• _Task details_
Would you pull out every line of the material that contains the string "unitary"?

-------

import Literature.Geometry.GaugeTheory.SpincStructureTraceHessian
import Literature.Geometry.GaugeTheory.SelfDualCurvaturePerturbation
import Literature.Geometry.GaugeTheory.SpincConnectionCurvature
import HarnessLib

/-!
# `|∇_A ψ|²` is a smooth global function

Topic `Literature/Geometry/GaugeTheory`; the regularity input for the `L²` bound on `∇_Aψ` of
Taubes 1994, Lemma 3 (and Morgan 1996, §5.2): for a unitary connection `A` on `det P̃` and a smooth
spinor field `ψ`, the pointwise square norm of the `Spin^c` covariant derivative read in a chart,
`|∇_Aψ|²_i(x) = Σ_k |∇̃_{e^{(i)}_k} ψ_i|²(x)` (`gradNormSqChart`), is

* **independent of the chart** on overlaps (`gradNormSqChart_eq_of_mem_overlap`): `∇̃ψ_i = G_ij ∇̃ψ_j`
  with `G_ij` unitary (`mulVec_covDeriv_eq`), and the trace of the real bilinear form
  `Re⟨∇̃_vψ, ∇̃_wψ⟩` over an orthonormal frame is frame-independent;
* **smooth** on the chart (`contMDiffAt_gradNormSqChart`: `∇̃_{e_k}ψ_i = dψ_i(e_k) + a_i(e_k)ψ_i` with
  `A_i`, the Levi-Civita forms and the frames smooth);

hence `x ↦ |∇_Aψ|²(x)` read in the chart chosen at each point is smooth on `X`
(`contMDiff_gradNormSqChart_indexAt`).

PROVED, 0 named facts.

## References

* J. W. Morgan, *The Seiberg–Witten Equations and Applications to the Topology of Smooth
  Four-Manifolds* (1996), §3.2 (3.2), §5.2. [MorganSWBook1996]
* C. H. Taubes, *The Seiberg–Witten invariants and symplectic forms*, Math. Res. Lett. 1 (1994)
  809–822, §2 Lemma 3. [Taubes1994]
-/

noncomputable section

open scoped Manifold ContDiff Topology Bundle ComplexConjugate Matrix
open Set Function Filter Bundle Complex
open Literature.Geometry.Lorentzian (PseudoRiemannianMetric)
open Literature.Topology.FourManifolds (SmoothOrientation)

namespace Literature.Geometry.GaugeTheory

variable {X : Type*} [TopologicalSpace X] [ChartedSpace (EuclideanSpace ℝ (Fin 4)) X] [IsManifold (𝓡 4) ∞ X]

/-- **The derivative of a smooth complex function along a smooth field is smooth** (`y ↦ df_y(W_y)`;
Mathlib's `ContMDiffAt.mfderiv_const` and `ContMDiffAt.clm_apply_of_inCoordinates`, as in the real case
`contMDiffAt_mvfderiv_apply_of_le`). [folklore] -/
theorem contMDiffAt_complexDeriv_apply {f : X → ℂ} {W : Π y : X, TangentSpace (𝓡 4) y} {x : X}
    (hf : ContMDiffAt (𝓡 4) 𝓘(ℝ, ℂ) ∞ f x)
    (hW : ContMDiffAt (𝓡 4) ((𝓡 4).prod 𝓘(ℝ, EuclideanSpace ℝ (Fin 4))) ∞
      (fun y : X ↦ TotalSpace.mk' (EuclideanSpace ℝ (Fin 4)) (E := (TangentSpace (𝓡 4) : X → Type _)) y (W y)) x) :
    ContMDiffAt (𝓡 4) 𝓘(ℝ, ℂ) ∞ (fun y ↦ complexDeriv f y (W y)) x := by
  have hf' : ContMDiffAt (𝓡 4) 𝓘(ℝ, ℂ) (∞ + 1) f x := by simpa using hf
  have h1 : ContMDiffAt (𝓡 4) 𝓘(ℝ, EuclideanSpace ℝ (Fin 4) →L[ℝ] ℂ) ∞
      (inTangentCoordinates (𝓡 4) 𝓘(ℝ, ℂ) id f (mfderiv (𝓡 4) 𝓘(ℝ, ℂ) f) x) x :=
    hf'.mfderiv_const (m := ∞) le_rfl
  have h2 : ContMDiffAt (𝓡 4) (𝓘(ℝ, ℂ).prod 𝓘(ℝ, ℂ)) ∞ (fun y ↦ (mfderiv (𝓡 4) 𝓘(ℝ, ℂ) f y (W y) :
      TotalSpace ℂ (TangentSpace 𝓘(ℝ, ℂ) : ℂ → Type _))) x :=
    ContMDiffAt.clm_apply_of_inCoordinates (b₁ := id) (b₂ := f) h1 hW (hf.of_le le_rfl)
  exact ((contMDiff_snd_tangentBundle_modelSpace ℂ 𝓘(ℝ, ℂ) (n := ∞)).contMDiffAt).comp x h2

omit [IsManifold (𝓡 4) ∞ X] in
/-- Products of smooth complex functions on the manifold are smooth (complex multiplication is a smooth
real-bilinear map). [folklore] -/
theorem ContMDiffAt.mul_complex {f f' : X → ℂ} {x : X} (hf : ContMDiffAt (𝓡 4) 𝓘(ℝ, ℂ) ∞ f x)
    (hf' : ContMDiffAt (𝓡 4) 𝓘(ℝ, ℂ) ∞ f' x) : ContMDiffAt (𝓡 4) 𝓘(ℝ, ℂ) ∞ (fun y ↦ f y * f' y) x :=
  (contDiff_mul (𝕜 := ℝ) (𝔸 := ℂ)).comp_contMDiffAt (hf.prodMk_space hf')

namespace SpincStructure

variable {g : PseudoRiemannianMetric (𝓡 4) ∞ (EuclideanSpace ℝ (Fin 4)) (TangentSpace (𝓡 4) : X → Type _)}
  {o : SmoothOrientation (𝓡 4) X} {ι : Type*} (𝔰 : SpincStructure g o ι) [g.HasLeviCivita]

/-- **`|∇_Aψ|²` read in the chart `i`**: `Σ_k |∇̃_{e^{(i)}_k} ψ_i|²(x)`. [cite: MorganSWBook1996, §5.2] -/
def gradNormSqChart (A : 𝔰.detLineBundle.Connection) (ψ : SpinorField 𝔰) (i : ι) (x : X) : ℝ :=
  ∑ k, spinorHermNormSq (covDeriv A ψ i x (𝔰.frame i k x))

/-- `|∇_Aψ|²_i ≥ 0`. [folklore] -/
theorem gradNormSqChart_nonneg (A : 𝔰.detLineBundle.Connection) (ψ : SpinorField 𝔰) (i : ι) (x : X) :
    0 ≤ 𝔰.gradNormSqChart A ψ i x :=
  Finset.sum_nonneg fun _ _ ↦ spinorHermNormSq_nonneg _

/-! ### Chart independence -/

/-- **`|∇̃_v ψ_j| = |∇̃_v ψ_i|` on `U_i ∩ U_j`** (`∇̃ψ_i = G_ij ∇̃ψ_j`, `G_ij` unitary). [cite: MorganSWBook1996, §3.2 (3.2)] -/
theorem spinorHermNormSq_covDeriv_eq_of_mem_overlap (A : 𝔰.detLineBundle.Connection) {ψ : SpinorField 𝔰}
    (hψ : ψ.IsSmooth) (i j : ι) {x : X} (hx : x ∈ 𝔰.baseSet i ∩ 𝔰.baseSet j) (v : TangentSpace (𝓡 4) x) :
    spinorHermNormSq (covDeriv A ψ j x v) = spinorHermNormSq (covDeriv A ψ i x v) := by
  rw [← 𝔰.mulVec_covDeriv_eq A hψ i j hx v,
    spinorHermNormSq_mulVec_of_conjTranspose_mul_self (𝔰.conjTranspose_transition_mul_self i j hx.1 hx.2)]

/-- **The real bilinear form `(v, w) ↦ Re⟨∇̃_v ψ_i, ∇̃_w ψ_i⟩`** on `T_x X` (`∇̃_v` is real-linear in `v`).
[cite: MorganSWBook1996, §3.2 (3.2)] -/
def covDerivBilin (A : 𝔰.detLineBundle.Connection) (ψ : SpinorField 𝔰) (i : ι) (x : X) :
    LinearMap.BilinForm ℝ (TangentSpace (𝓡 4) x) :=
  LinearMap.mk₂ ℝ (fun v w ↦ (star (covDeriv A ψ i x v) ⬝ᵥ covDeriv A ψ i x w).re)
    (fun v₁ v₂ w ↦ by
      simp only [𝔰.covDeriv_add_vec, star_add, add_dotProduct, Complex.add_re])
    (fun c v w ↦ by
      simp only [𝔰.covDeriv_smul_vec, star_smul, Complex.star_def, Complex.conj_ofReal, smul_dotProduct, smul_eq_mul,
        Complex.re_ofReal_mul])
    (fun v w₁ w₂ ↦ by
      simp only [𝔰.covDeriv_add_vec, dotProduct_add, Complex.add_re])
    (fun c v w ↦ by
      simp only [𝔰.covDeriv_smul_vec, dotProduct_smul, smul_eq_mul, Complex.re_ofReal_mul])

/-- On the diagonal the bilinear form is `|∇̃_v ψ_i|²`. [folklore] -/
theorem covDerivBilin_apply_self (A : 𝔰.detLineBundle.Connection) (ψ : SpinorField 𝔰) (i : ι) (x : X)
    (v : TangentSpace (𝓡 4) x) :
    𝔰.covDerivBilin A ψ i x v v = spinorHermNormSq (covDeriv A ψ i x v) := by
  simp [covDerivBilin, star_dotProduct_self_eq_spinorHermNormSq]

/-- **`|∇_Aψ|²` is chart-independent**: on `U_i ∩ U_j`, `Σ_k |∇̃_{e^{(j)}_k}ψ_j|² = Σ_k |∇̃_{e^{(i)}_k}ψ_i|²`.
[cite: MorganSWBook1996, §3.2, §5.2] -/
theorem gradNormSqChart_eq_of_mem_overlap (A : 𝔰.detLineBundle.Connection) {ψ : SpinorField 𝔰} (hψ : ψ.IsSmooth)
    (i j : ι) {x : X} (hx : x ∈ 𝔰.baseSet i ∩ 𝔰.baseSet j) :
    𝔰.gradNormSqChart A ψ j x = 𝔰.gradNormSqChart A ψ i x := by
  unfold gradNormSqChart
  simp_rw [𝔰.spinorHermNormSq_covDeriv_eq_of_mem_overlap A hψ i j hx, ← 𝔰.covDerivBilin_apply_self A ψ i x]
  exact 𝔰.sum_bilin_frame_eq_of_mem_overlap i j hx _

/-! ### Smoothness -/

omit [g.HasLeviCivita] in
/-- The connection form along a smooth field, `y ↦ A_i(W)(y)`, is smooth at the points of the chart. [folklore] -/
theorem contMDiffAt_form_apply (A : 𝔰.detLineBundle.Connection) {i : ι} {x : X} (hx : x ∈ 𝔰.baseSet i)
    {W : Π y : X, TangentSpace (𝓡 4) y}
    (hW : ContMDiffAt (𝓡 4) ((𝓡 4).prod 𝓘(ℝ, EuclideanSpace ℝ (Fin 4))) ∞
      (fun y : X ↦ TotalSpace.mk' (EuclideanSpace ℝ (Fin 4)) (E := (TangentSpace (𝓡 4) : X → Type _)) y (W y)) x) :
    ContMDiffAt (𝓡 4) 𝓘(ℝ, ℝ) ∞ (fun y ↦ A.form i y (W y)) x := by
  have h := smoothAt_apply_sections (α := (A.form i).toMForm) (A.smoothAt_form i x hx) (V := ![W])
    (fun j ↦ by fin_cases j; exact hW)
  refine h.congr_of_eventuallyEq (Eventually.of_forall fun y ↦ ?_)
  simp [RealOneForm.toMForm_apply]

/-- The Levi-Civita forms along a smooth field, `y ↦ ω̃^{(i)}_{l,k}(W)(y)`, are smooth at the points of the
chart. [cite: MorganSWBook1996, §3.2] -/
theorem contMDiffAt_lcForm_apply (i : ι) {x : X} (hx : x ∈ 𝔰.baseSet i) {W : Π y : X, TangentSpace (𝓡 4) y}
    (hW : ContMDiffAt (𝓡 4) ((𝓡 4).prod 𝓘(ℝ, EuclideanSpace ℝ (Fin 4))) ∞
      (fun y : X ↦ TotalSpace.mk' (EuclideanSpace ℝ (Fin 4)) (E := (TangentSpace (𝓡 4) : X → Type _)) y (W y)) x)
    (l k : Fin 4) :
    ContMDiffAt (𝓡 4) 𝓘(ℝ, ℝ) ∞ (fun y ↦ 𝔰.lcForm i y (W y) l k) x :=
  g.contMDiffAt_val_apply le_rfl (𝔰.contMDiffAt_leviCivita_frame_apply i k hx hW) (𝔰.contMDiffAt_frame i l hx)

/-- **The entries of the connection matrix `a_i(W) = ½ iA_i(W)·1 + dρ(ω̃(W))` along a smooth field are
smooth** at the points of the chart. [cite: MorganSWBook1996, §3.2 (3.2)] -/
theorem contMDiffAt_connMatrix_apply_entry (A : 𝔰.detLineBundle.Connection) {i : ι} {x : X} (hx : x ∈ 𝔰.baseSet i)
    {W : Π y : X, TangentSpace (𝓡 4) y}
    (hW : ContMDiffAt (𝓡 4) ((𝓡 4).prod 𝓘(ℝ, EuclideanSpace ℝ (Fin 4))) ∞
      (fun y : X ↦ TotalSpace.mk' (EuclideanSpace ℝ (Fin 4)) (E := (TangentSpace (𝓡 4) : X → Type _)) y (W y)) x)
    (a b : Spinor) :
    ContMDiffAt (𝓡 4) 𝓘(ℝ, ℂ) ∞ (fun y ↦ 𝔰.connMatrix A i y (W y) a b) x := by
  have hA : ContMDiffAt (𝓡 4) 𝓘(ℝ, ℂ) ∞ (fun y ↦ ((A.form i y (W y) : ℝ) : ℂ)) x :=
    (Complex.ofRealCLM.contDiff.comp_contMDiffAt (𝔰.contMDiffAt_form_apply A hx hW))
  have hΩ : ∀ l k, ContMDiffAt (𝓡 4) 𝓘(ℝ, ℂ) ∞ (fun y ↦ ((𝔰.lcForm i y (W y) l k : ℝ) : ℂ)) x := fun l k ↦
    Complex.ofRealCLM.contDiff.comp_contMDiffAt (𝔰.contMDiffAt_lcForm_apply i hx hW l k)
  have heq : (fun y ↦ 𝔰.connMatrix A i y (W y) a b) = fun y ↦
      (2 : ℂ)⁻¹ * (I * ((A.form i y (W y) : ℝ) : ℂ)) * (1 : Matrix Spinor Spinor ℂ) a b +
        (2 : ℂ)⁻¹ * ∑ k : Fin 4, ∑ l : Fin 4,
          if k < l then ((𝔰.lcForm i y (W y) l k : ℝ) : ℂ) * (cliffordBasis k * cliffordBasis l) a b else 0 := by
    funext y
    simp only [connMatrix, spinConnectionEnd, spinRepDeriv, Matrix.add_apply, Matrix.smul_apply, smul_eq_mul,
      Matrix.sum_apply]
    congr 2
  rw [heq]
  refine (ContMDiffAt.mul_complex (ContMDiffAt.mul_complex contMDiffAt_const (ContMDiffAt.mul_complex contMDiffAt_const hA))
    contMDiffAt_const).add (ContMDiffAt.mul_complex contMDiffAt_const ?_)
  refine ContMDiffAt.sum fun k _ ↦ ContMDiffAt.sum fun l _ ↦ ?_
  by_cases hkl : k < l
  · simp only [hkl, if_true]
    exact ContMDiffAt.mul_complex (hΩ l k) contMDiffAt_const
  · simp only [hkl, if_false]
    exact contMDiffAt_const

/-- **The components of `∇̃_{e_k} ψ_i` are smooth** at the points of the chart, for a smooth spinor field
(`∇̃_{e_k}ψ_i = dψ_i(e_k) + a_i(e_k)ψ_i`). [cite: MorganSWBook1996, §3.2 (3.2)] -/
theorem contMDiffAt_covDeriv_frame_apply (A : 𝔰.detLineBundle.Connection) {ψ : SpinorField 𝔰} (hψ : ψ.IsSmooth)
    (i : ι) {x : X} (hx : x ∈ 𝔰.baseSet i) (k : Fin 4) (a : Spinor) :
    ContMDiffAt (𝓡 4) 𝓘(ℝ, ℂ) ∞ (fun y ↦ covDeriv A ψ i y (𝔰.frame i k y) a) x := by
  have hnhds := (𝔰.isOpen_baseSet i).mem_nhds hx
  have hs : ∀ b, ContMDiffAt (𝓡 4) 𝓘(ℝ, ℂ) ∞ (fun y ↦ ψ.toFun i y b) x := fun b ↦ (hψ i b).contMDiffAt hnhds
  have he := 𝔰.contMDiffAt_frame i k hx
  have hd : ContMDiffAt (𝓡 4) 𝓘(ℝ, ℂ) ∞ (fun y ↦ spinorDeriv (ψ.toFun i) y (𝔰.frame i k y) a) x :=
    contMDiffAt_complexDeriv_apply (hs a) he
  have hm : ContMDiffAt (𝓡 4) 𝓘(ℝ, ℂ) ∞ (fun y ↦ (𝔰.connMatrix A i y (𝔰.frame i k y) *ᵥ ψ.toFun i y) a) x := by
    have : (fun y ↦ (𝔰.connMatrix A i y (𝔰.frame i k y) *ᵥ ψ.toFun i y) a) =
        fun y ↦ ∑ b, 𝔰.connMatrix A i y (𝔰.frame i k y) a b * ψ.toFun i y b := by
      funext y
      rfl
    rw [this]
    exact ContMDiffAt.sum fun b _ ↦ ContMDiffAt.mul_complex (𝔰.contMDiffAt_connMatrix_apply_entry A hx he a b) (hs b)
  have heq : (fun y ↦ covDeriv A ψ i y (𝔰.frame i k y) a) =
      fun y ↦ spinorDeriv (ψ.toFun i) y (𝔰.frame i k y) a + (𝔰.connMatrix A i y (𝔰.frame i k y) *ᵥ ψ.toFun i y) a := by
    funext y
    rw [𝔰.covDeriv_eq_localCovDeriv, localCovDeriv, Pi.add_apply]
  rw [heq]
  exact hd.add hm

/-- **`|∇_Aψ|²_i` is smooth at the points of `U_i`.** [cite: MorganSWBook1996, §5.2] -/
theorem contMDiffAt_gradNormSqChart (A : 𝔰.detLineBundle.Connection) {ψ : SpinorField 𝔰} (hψ : ψ.IsSmooth)
    (i : ι) {x : X} (hx : x ∈ 𝔰.baseSet i) :
    ContMDiffAt (𝓡 4) 𝓘(ℝ, ℝ) ∞ (fun y ↦ 𝔰.gradNormSqChart A ψ i y) x := by
  have heq : (fun y ↦ 𝔰.gradNormSqChart A ψ i y) = fun y ↦ ∑ k, ∑ a, ‖covDeriv A ψ i y (𝔰.frame i k y) a‖ ^ 2 := by
    funext y
    simp only [gradNormSqChart, spinorHermNormSq, Complex.normSq_eq_norm_sq]
  rw [heq]
  refine ContMDiffAt.sum fun k _ ↦ ContMDiffAt.sum fun a _ ↦ ?_
  exact (contDiff_norm_sq ℝ (n := ∞)).comp_contMDiffAt (𝔰.contMDiffAt_covDeriv_frame_apply A hψ i hx k a)

/-- **`x ↦ |∇_Aψ|²(x)` (the chart read at each point) is a smooth function on `X`**: near `x` it agrees
with the smooth `|∇_Aψ|²_{i₀}` of the fixed chart at `x` (chart independence on the overlaps).
[cite: MorganSWBook1996, §5.2] -/
theorem contMDiff_gradNormSqChart_indexAt (A : 𝔰.detLineBundle.Connection) {ψ : SpinorField 𝔰} (hψ : ψ.IsSmooth) :
    ContMDiff (𝓡 4) 𝓘(ℝ, ℝ) ∞ fun x ↦ 𝔰.gradNormSqChart A ψ (𝔰.indexAt x) x := by
  intro x
  have hi := 𝔰.mem_baseSet_indexAt x
  refine (𝔰.contMDiffAt_gradNormSqChart A hψ (𝔰.indexAt x) hi).congr_of_eventuallyEq ?_
  filter_upwards [(𝔰.isOpen_baseSet (𝔰.indexAt x)).mem_nhds hi] with y hy
  exact 𝔰.gradNormSqChart_eq_of_mem_overlap A hψ (𝔰.indexAt x) (𝔰.indexAt y) ⟨hy, 𝔰.mem_baseSet_indexAt y⟩

end SpincStructure

end Literature.Geometry.GaugeTheory

end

-------

• _Solution for this exercise_
Taubes 1994, Lemma 3 (and Morgan 1996, §5.2): for a unitary connection `A` on `det P̃` and a smooth
  with `G_ij` unitary (`mulVec_covDeriv_eq`), and the trace of the real bilinear form
/-- **`|∇̃_v ψ_j| = |∇̃_v ψ_i|` on `U_i ∩ U_j`** (`∇̃ψ_i = G_ij ∇̃ψ_j`, `G_ij` unitary). [cite: MorganSWBook1996, §3.2 (3.2)] -/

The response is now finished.